- This event has passed.
Thesis Defence: Intelligent Surveillance with Multimodal Object Detection in Complex Environments
March 22 at 12:00 pm - 4:00 pm
Yue Cao, supervised by Dr. Zheng Liu, will defend their thesis titled “Intelligent Surveillance with Multimodal Object Detection in Complex Environments” in partial fulfillment of the requirements for the degree of Master of Applied Science in Electrical Engineering.
An abstract for Yue Cao’s thesis is included below.
Defences are open to all members of the campus community as well as the general public. Please email zheng.liu@ubc.ca to receive the Zoom link for this defence.
ABSTRACT
Surveillance systems play a crucial role in ensuring public safety. With the advent of deep learning algorithms, these systems have evolved from passive monitoring tools that heavily relied on human operators, to advanced solutions capable of autonomously analyzing scenes with minimal human input. However, accurately detecting objects of interest in real-world scenarios presents a significant challenge due to the dynamic illumination and the varying sizes of objects. This research aims to enhance the accuracy and robustness of intelligent surveillance systems for object detection in complex environments by integrating two complementary sensor data: visible light (RGB) and infrared (IR) images.
First, a multimodal detection framework is proposed building upon the Faster R-CNN architecture, which is capable of integrating features from both RGB and IR images for enhanced object detection. Following this, Poolfuser, a transformer-based fusion module, is introduced and incorporated into the detection framework to fuse features from various modalities from spatial perspective. This approach emphasizes the critical features for target detection. Experimental results show that the multimodal framework equipped with Poolfuser significantly outperforms unimodal detectors and other competing multimodal approaches in terms of detection accuracy in complex environments.
Secondly, to enhance both the efficiency and accuracy of the detection model without increasing computational complexity, a CNN-based lightweight fusion module named CSSA is introduced.
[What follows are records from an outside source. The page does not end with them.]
import Mathlib
import HarnessLib
import Literature.MathematicalPhysics.KineticTheory.VelocityFlipNoise
import Summits.AtomisticToContinuum.FouriersLaw.Theorems.VanishingNoiseTransferNoisyFourierAbelPairingIdentity
import Summits.AtomisticToContinuum.FouriersLaw.Theorems.VanishingNoiseTransferNoisyFourierFlipCeilingBondResponse

/-!
# The Abel pairing of a test function lives in its pattern defect: `⟨j_i, w⟩ = ⟨E_{≤i}, Xw⟩ = ⟨E_{≤i}, P₀Xw⟩`
# (line `abel-storage-decay`, crux `VanishingNoiseTransfer.NoisyFourier`, stmt-AtomisticToContinuum-11977, stub B)

`--supports stmt-AtomisticToContinuum-11977` file (worker B of lead c6), companion of the level-`s` Thomson lower bound
(`…NoisyFourierAbelPairingIdentity`, `…NoisyFourierBulkPositivityOfWitnessFamily`). Setting as there: the pinned chain
`𝐏 = pinnedChain ω₂ lam β γ` (parameters `> 0`), `T > 0`, `L ≥ 2`, `μ_T`, the Liouvillian `X = 𝐏.liouvillian L`,
the plain equilibrium generator `L_{T,T} = 𝐏.generator L T T = X + γS_B`, the block energies `E_{≤i} = HardTether.leftEnergy`
(`X E_{≤i} = −j_i`, `liouvilleOp_leftEnergy`) and the pattern average `P₀` (mean over the `2^L` momentum-sign patterns).

* `integral_mul_bondCurrent_eq_leftEnergy` — for every genuine bond `i` (`i + 1 < L`) and every `w ∈ C²` with
  `w, Xw, L_{T,T}w ∈ L²(μ_T)`: `∫ w j_i dμ_T = ∫ E_{≤i} · Xw dμ_T` (antisymmetry of `X`; here: `pairing_identity` with
  the block energy as an `s = 0`, `ε = 0` "corrector" with source `j_i + γ(p_0² − T)` — `leftEnergy_backwardPair` — and
  Gaussian integration by parts `⟨w, p_0² − T⟩ = T⟨∂_{p_0}w, p_0⟩`).
* `integral_mul_bondCurrent_eq_leftEnergy_pattern` — `= ∫ E_{≤i} · P₀(Xw) dμ_T` (`E_{≤i}` is even in every momentum,
  `integral_mul_pattern_split`).
* `integral_mul_totalCurrent_eq_pattern` — summed: `∫ w J dμ_T = ∫ G · P₀(Xw) dμ_T`, `G = Σ_{i+1<L} E_{≤i}`, `J = Σ_i j_i`.

Consequence for the witness families of `…BulkPositivityOfWitnessFamily` (recorded, not formalised): the pairing
`⟨J, w⟩` of ANY admissible test function is carried entirely by the pattern component `P₀Xw` that the Thomson bound
charges at `1/s`; exactly half-conserved test functions (`P₀Xw = 0`) pair to zero, and `|⟨J,w⟩| ≤ ‖G − ⟨G⟩‖‖P₀Xw‖`.
* `helper_abelPairingDefect` — registered notation-free restatement of the per-bond identity.

References: Bonetto–Lebowitz–Rey-Bellet 2000 §5.2 (block energies, all bonds carry the flux); folklore.
No definitions; axioms `propext`, `Classical.choice`, `Quot.sound` only.
-/

noncomputable section

open MeasureTheory Filter Topology
open scoped BigOperators ContDiff
open Literature.MathematicalPhysics.KineticTheory.HeatConduction
open Literature.MathematicalPhysics.KineticTheory.HeatConduction.HardTether (leftEnergy blockWeight partialP_leftEnergy)
open Summit.AtomisticToContinuum.FouriersLaw.Theorems.SuperadditiveResistance.DeviceLiouville (kin kin_eq_sq liouvilleOp bathOp)
open Summit.AtomisticToContinuum.FouriersLaw.Theorems.SuperadditiveResistance.Kubo (memLp_partialP)
open Summit.AtomisticToContinuum.FouriersLaw.Theorems.SuperadditiveResistance.KuboPlain
  (generator_eq_liouvilleOp_add_bathOp)
open Summit.AtomisticToContinuum.FouriersLaw.Cruxes.SuperadditiveResistance.FloatingProbeBypassLaplacian
  (pinnedChain_memLp_two_snd pinnedChain_memLp_two_snd_sq integral_mul_sq_sub_gibbsMeasure)
open Summit.AtomisticToContinuum.FouriersLaw.Cruxes.SuperadditiveResistance.InsertionToolbox
  (pinnedChain_memLp_two_of_abs_le)
open Summit.AtomisticToContinuum.FouriersLaw.Theorems.VanishingNoiseBound
  (gibbs_flipInvariant contDiff_leftEnergy' leftEnergy_mem_Icc)
open Summit.AtomisticToContinuum.FouriersLaw.Cruxes.NoisyFourier.AbelKapitzaEvenCorrector.AbelTransfer
  (memLp_patternAverage)
open Summit.AtomisticToContinuum.FouriersLaw.Theorems.NoisyFourier.FlipCeiling
  (liouvilleOp_leftEnergy leftEnergy_backwardPair)

namespace Summit.AtomisticToContinuum.FouriersLaw.Theorems.NoisyFourier.AbelThomson

section Defect

variable {ω₂ lam β γ : ℝ}

/-- The block energy is even in every momentum, hence invariant under every momentum-sign pattern. [folklore] -/
theorem leftEnergy_pattern (P : OscillatorChain) {L : ℕ} (i : Fin L) (σ : Fin L → Bool) (x : PhaseSpace L) :
    leftEnergy P L i ((x.1, fun k => if σ k then -x.2 k else x.2 k) : PhaseSpace L) = leftEnergy P L i x := by
  unfold leftEnergy
  dsimp only
  congr 1
  refine Finset.sum_congr rfl fun k _ => ?_
  by_cases h : σ k = true <;> simp [h]

/-- Hence `P₀ E_{≤i} = E_{≤i}` pointwise. [folklore] -/
theorem patternAverage_leftEnergy (P : OscillatorChain) {L : ℕ} (i : Fin L) (x : PhaseSpace L) :
    (∑ σ : Fin L → Bool, leftEnergy P L i ((x.1, fun k => if σ k then -x.2 k else x.2 k) : PhaseSpace L)) / 2 ^ L =
      leftEnergy P L i x := by
  simp only [leftEnergy_pattern, Finset.sum_const, Finset.card_univ, Fintype.card_fun, Fintype.card_bool,
    Fintype.card_fin, nsmul_eq_mul, Nat.cast_pow, Nat.cast_ofNat]
  field_simp

/-- The block energy of a genuine bond as a zero-frequency "corrector" of the plain generator:
`L_{T,T} E_{≤i} = 0·E_{≤i} − (j_i + γ(p_0² − T))`. [Bonetto–Lebowitz–Rey-Bellet 2000, §5.2] [folklore] -/
theorem leftEnergy_zeroCorrector (T : ℝ) {L : ℕ} {i : Fin L} (hi : i.val + 1 < L) (x : PhaseSpace L) :
    (pinnedChain ω₂ lam β γ).flipGenerator L T T 0 (leftEnergy (pinnedChain ω₂ lam β γ) L i) x =
      0 * leftEnergy (pinnedChain ω₂ lam β γ) L i x -
        ((pinnedChain ω₂ lam β γ).bondCurrent L i x + γ * (kin L 0 x - T)) := by
  have hU : Differentiable ℝ (pinnedChain ω₂ lam β γ).U :=
    (pinnedChain_contDiff_U ω₂ lam β γ (n := 1)).differentiable one_ne_zero
  have hV : Differentiable ℝ (pinnedChain ω₂ lam β γ).V :=
    (pinnedChain_contDiff_V ω₂ lam β γ (n := 1)).differentiable one_ne_zero
  have hliou := liouvilleOp_leftEnergy (pinnedChain ω₂ lam β γ) hU hV i x
  have hback := leftEnergy_backwardPair (ω₂ := ω₂) (lam := lam) (β := β) (γ := γ) T hi x
  have hgen := generator_eq_liouvilleOp_add_bathOp (pinnedChain ω₂ lam β γ) L T
    (leftEnergy (pinnedChain ω₂ lam β γ) L i) x
  rw [show (pinnedChain ω₂ lam β γ).γ = γ from rfl] at hgen
  rw [OscillatorChain.flipGenerator_zero, hgen]
  linear_combination hback + 2 * hliou

/-- **The pairing of a bond current with a test function is the pairing of the block energy with `Xw`.** For the
pinned chain (parameters `> 0`), `T > 0`, a genuine bond `i` (`i + 1 < L`) and `w ∈ C²` with `w, Xw, L_{T,T}w ∈ L²(μ_T)`:
`∫ w j_i dμ_T = ∫ E_{≤i} · Xw dμ_T`. [folklore] -/
theorem integral_mul_bondCurrent_eq_leftEnergy (hω : 0 < ω₂) (hl : 0 < lam) (hβ : 0 < β) (hγ : 0 < γ) {T : ℝ}
    (hT : 0 < T) {L : ℕ} {i : Fin L} (hi : i.val + 1 < L) {w : PhaseSpace L → ℝ} (hwC : ContDiff ℝ 2 w)
    (hw2 : MemLp w 2 ((pinnedChain ω₂ lam β γ).gibbsMeasure L T))
    (hXw2 : MemLp ((pinnedChain ω₂ lam β γ).liouvillian L w) 2 ((pinnedChain ω₂ lam β γ).gibbsMeasure L T))
    (hGw2 : MemLp ((pinnedChain ω₂ lam β γ).generator L T T w) 2 ((pinnedChain ω₂ lam β γ).gibbsMeasure L T)) :
    ∫ x, w x * (pinnedChain ω₂ lam β γ).bondCurrent L i x ∂((pinnedChain ω₂ lam β γ).gibbsMeasure L T) =
      ∫ x, leftEnergy (pinnedChain ω₂ lam β γ) L i x * (pinnedChain ω₂ lam β γ).liouvillian L w x
        ∂((pinnedChain ω₂ lam β γ).gibbsMeasure L T) := by
  have hL0 : 0 < L := by omega
  set P := pinnedChain ω₂ lam β γ with hP
  set μ := P.gibbsMeasure L T with hμdef
  set E := leftEnergy P L i with hE
  set B := OscillatorChain.bathWeight L with hB
  haveI : IsProbabilityMeasure μ := pinnedChain_isProbabilityMeasure_gibbsMeasure hω hl.le hβ.le γ L hT
  have hB0 : B ⟨0, hL0⟩ = 1 := by
    show ((if (⟨0, hL0⟩ : Fin L).val = 0 then (1 : ℝ) else 0) +
      if (⟨0, hL0⟩ : Fin L).val = L - 1 then (1 : ℝ) else 0) = 1
    rw [if_pos rfl, if_neg (show (⟨0, hL0⟩ : Fin L).val ≠ L - 1 by simp only; omega)]
    ring
  -- regularity and square integrability of the block energy and its source
  have hU : ContDiff ℝ ∞ P.U := pinnedChain_contDiff_U ω₂ lam β γ
  have hV : ContDiff ℝ ∞ P.V := pinnedChain_contDiff_V ω₂ lam β γ
  have hEs : ContDiff ℝ ∞ E := contDiff_leftEnergy' P hU hV L i
  have hE2 : ContDiff ℝ 2 E := hEs.of_le (by norm_cast)
  have hU0 : ∀ q, 0 ≤ P.U q := fun q => by
    show 0 ≤ ω₂ * q ^ 2 / 2 + lam * q ^ 4 / 4
    positivity
  have hV0 : ∀ r, 0 ≤ P.V r := fun r => by
    show 0 ≤ r ^ 2 / 2 + β * r ^ 4 / 4
    positivity
  have hEL2 : MemLp E 2 μ :=
    pinnedChain_memLp_two_of_abs_le hω hl.le hβ.le γ L hT hEs.continuous (C := 1) (k := 1) fun x => by
      obtain ⟨h0, h1⟩ := leftEnergy_mem_Icc P hU0 hV0 L i x
      rw [abs_of_nonneg h0, pow_one, one_mul]
      linarith
  have hk0L2 : MemLp (fun x => kin L 0 x - T) 2 μ :=
    ((pinnedChain_memLp_two_snd_sq hω hl.le hβ.le γ L hT ⟨0, hL0⟩).sub (memLp_const T)).ae_eq
      (ae_of_all _ fun x => by simp [kin_eq_sq hL0])
  have hjL2 : MemLp (P.bondCurrent L i) 2 μ :=
    pinnedChain_memLp_two_of_abs_le hω hl.le hβ.le γ L hT (pinnedChain_continuous_bondCurrent ω₂ lam β γ L i)
      (C := (L : ℝ) * ((3 + β) / 2)) (k := 2) fun x => by
      calc |P.bondCurrent L i x| ≤ L * ((3 + β) / 2 * (1 + P.hamiltonian L x) ^ 2) :=
            pinnedChain_abs_bondCurrent_le hω.le hl.le hβ.le γ L i x
        _ = (L : ℝ) * ((3 + β) / 2) * (1 + P.hamiltonian L x) ^ 2 := by ring
  set JE : PhaseSpace L → ℝ := fun x => P.bondCurrent L i x + γ * (kin L 0 x - T) with hJE
  have hJE2 : MemLp JE 2 μ := hjL2.add (hk0L2.const_mul γ)
  have hpdeE : ∀ x, P.flipGenerator L T T 0 E x = 0 * E x - JE x := fun x =>
    leftEnergy_zeroCorrector (ω₂ := ω₂) (lam := lam) (β := β) (γ := γ) T hi x
  -- the pairing identity with the block energy in the corrector slot
  have hI := pairing_identity hω hl hβ hγ hT 0 hJE2 hE2 hEL2 hpdeE hwC hw2 hXw2 hGw2
  -- the bath term: only `p_0` enters, `∂_{p_0} E = p_0`
  have hdE : ∀ k : Fin L, partialP k E = fun x => blockWeight i k * x.2 k := fun k => partialP_leftEnergy P i k
  have hbath : ∑ k, B k * ∫ x, partialP k E x * partialP k w x ∂μ =
      ∫ x, partialP ⟨0, hL0⟩ w x * x.2 ⟨0, hL0⟩ ∂μ := by
    rw [Finset.sum_eq_single ⟨0, hL0⟩]
    · have hw0 : blockWeight i ⟨0, hL0⟩ = 1 := by simp [blockWeight]
      rw [hB0, one_mul, hdE]
      exact integral_congr_ae (ae_of_all _ fun x => by simp only [hw0]; ring)
    · intro k _ hk
      by_cases hkL : k.val = L - 1
      · have hwk : blockWeight i k = 0 := by
          simp only [blockWeight]
          rw [if_neg (by omega)]
        rw [hdE]
        simp [hwk]
      · have hBk : B k = 0 := by
          have hk0 : k.val ≠ 0 := fun h => hk (Fin.ext h)
          show ((if k.val = 0 then (1 : ℝ) else 0) + if k.val = L - 1 then (1 : ℝ) else 0) = 0
          rw [if_neg hk0, if_neg hkL]
          ring
        rw [hBk, zero_mul]
    · intro h
      exact absurd (Finset.mem_univ _) h
  -- Gaussian integration by parts in `p_0`
  have hwd : Differentiable ℝ w := hwC.differentiable two_ne_zero
  have hB0' : ∀ k, 0 ≤ B k := Literature.MathematicalPhysics.KineticTheory.HeatConduction.bathWeight_nonneg L
  set kw : PhaseSpace L → ℝ := fun x => -P.generator L T T w x with hkw
  have hkw2 : MemLp kw 2 μ := hGw2.neg
  have hpw : ∀ x, 1 * liouvilleOp P L w x + γ * bathOp L B T w x = -kw x := by
    intro x
    simp only [hkw, neg_neg]
    rw [generator_eq_liouvilleOp_add_bathOp]
    show 1 * liouvilleOp P L w x + γ * bathOp L B T w x = liouvilleOp P L w x + γ * bathOp L B T w x
    ring
  have hBpos : 0 < B ⟨0, hL0⟩ := by
    rw [hB0]
    exact one_pos
  have hdw0 : MemLp (partialP ⟨0, hL0⟩ w) 2 μ := memLp_partialP hω hl.le hβ.le γ L hT B hB0' 1 hγ hwC hw2 hkw2 hpw hBpos
  have hibp : ∫ x, w x * (kin L 0 x - T) ∂μ = T * ∫ x, partialP ⟨0, hL0⟩ w x * x.2 ⟨0, hL0⟩ ∂μ := by
    rw [← integral_mul_sq_sub_gibbsMeasure hω hl.le hβ.le γ L hT ⟨0, hL0⟩ hwd hw2 hdw0]
    exact integral_congr_ae (ae_of_all _ fun x => by simp [kin_eq_sq hL0])
  -- expand `∫ w JE`
  have hsplit : ∫ x, w x * JE x ∂μ = (∫ x, w x * P.bondCurrent L i x ∂μ) + γ * ∫ x, w x * (kin L 0 x - T) ∂μ := by
    have i1 : Integrable (fun x => w x * P.bondCurrent L i x) μ := hw2.integrable_mul hjL2
    have i2 : Integrable (fun x => w x * (kin L 0 x - T)) μ := hw2.integrable_mul hk0L2
    rw [← integral_const_mul, ← integral_add i1 (i2.const_mul γ)]
    exact integral_congr_ae (ae_of_all _ fun x => by simp only [hJE]; ring)
  rw [hsplit, hbath, hibp] at hI
  have e0 : (0 : ℝ) / 2 = 0 := by norm_num
  simp only [zero_mul, e0, zero_add] at hI
  linarith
This module is designed to fuse the input features from both the spatial and channel perspectives. Furthermore, CNN-based architecture enhances the generalizability of CSSA across datasets of varying sizes. The experimental results demonstrate that the CSSA module can further improve the detection accuracy without affecting the real-time performance of the detection framework.
Finally, considering the impact of other components, such as the backbone network and the loss function on detection performance. This study further optimizes the CSSA-based multimodal detection model and introduces CSSA-Det. CSSA-Det shows improved object detection performance over CSSA and other state-of-the-art multimodal frameworks, particularly in the accuracy of bounding box localization.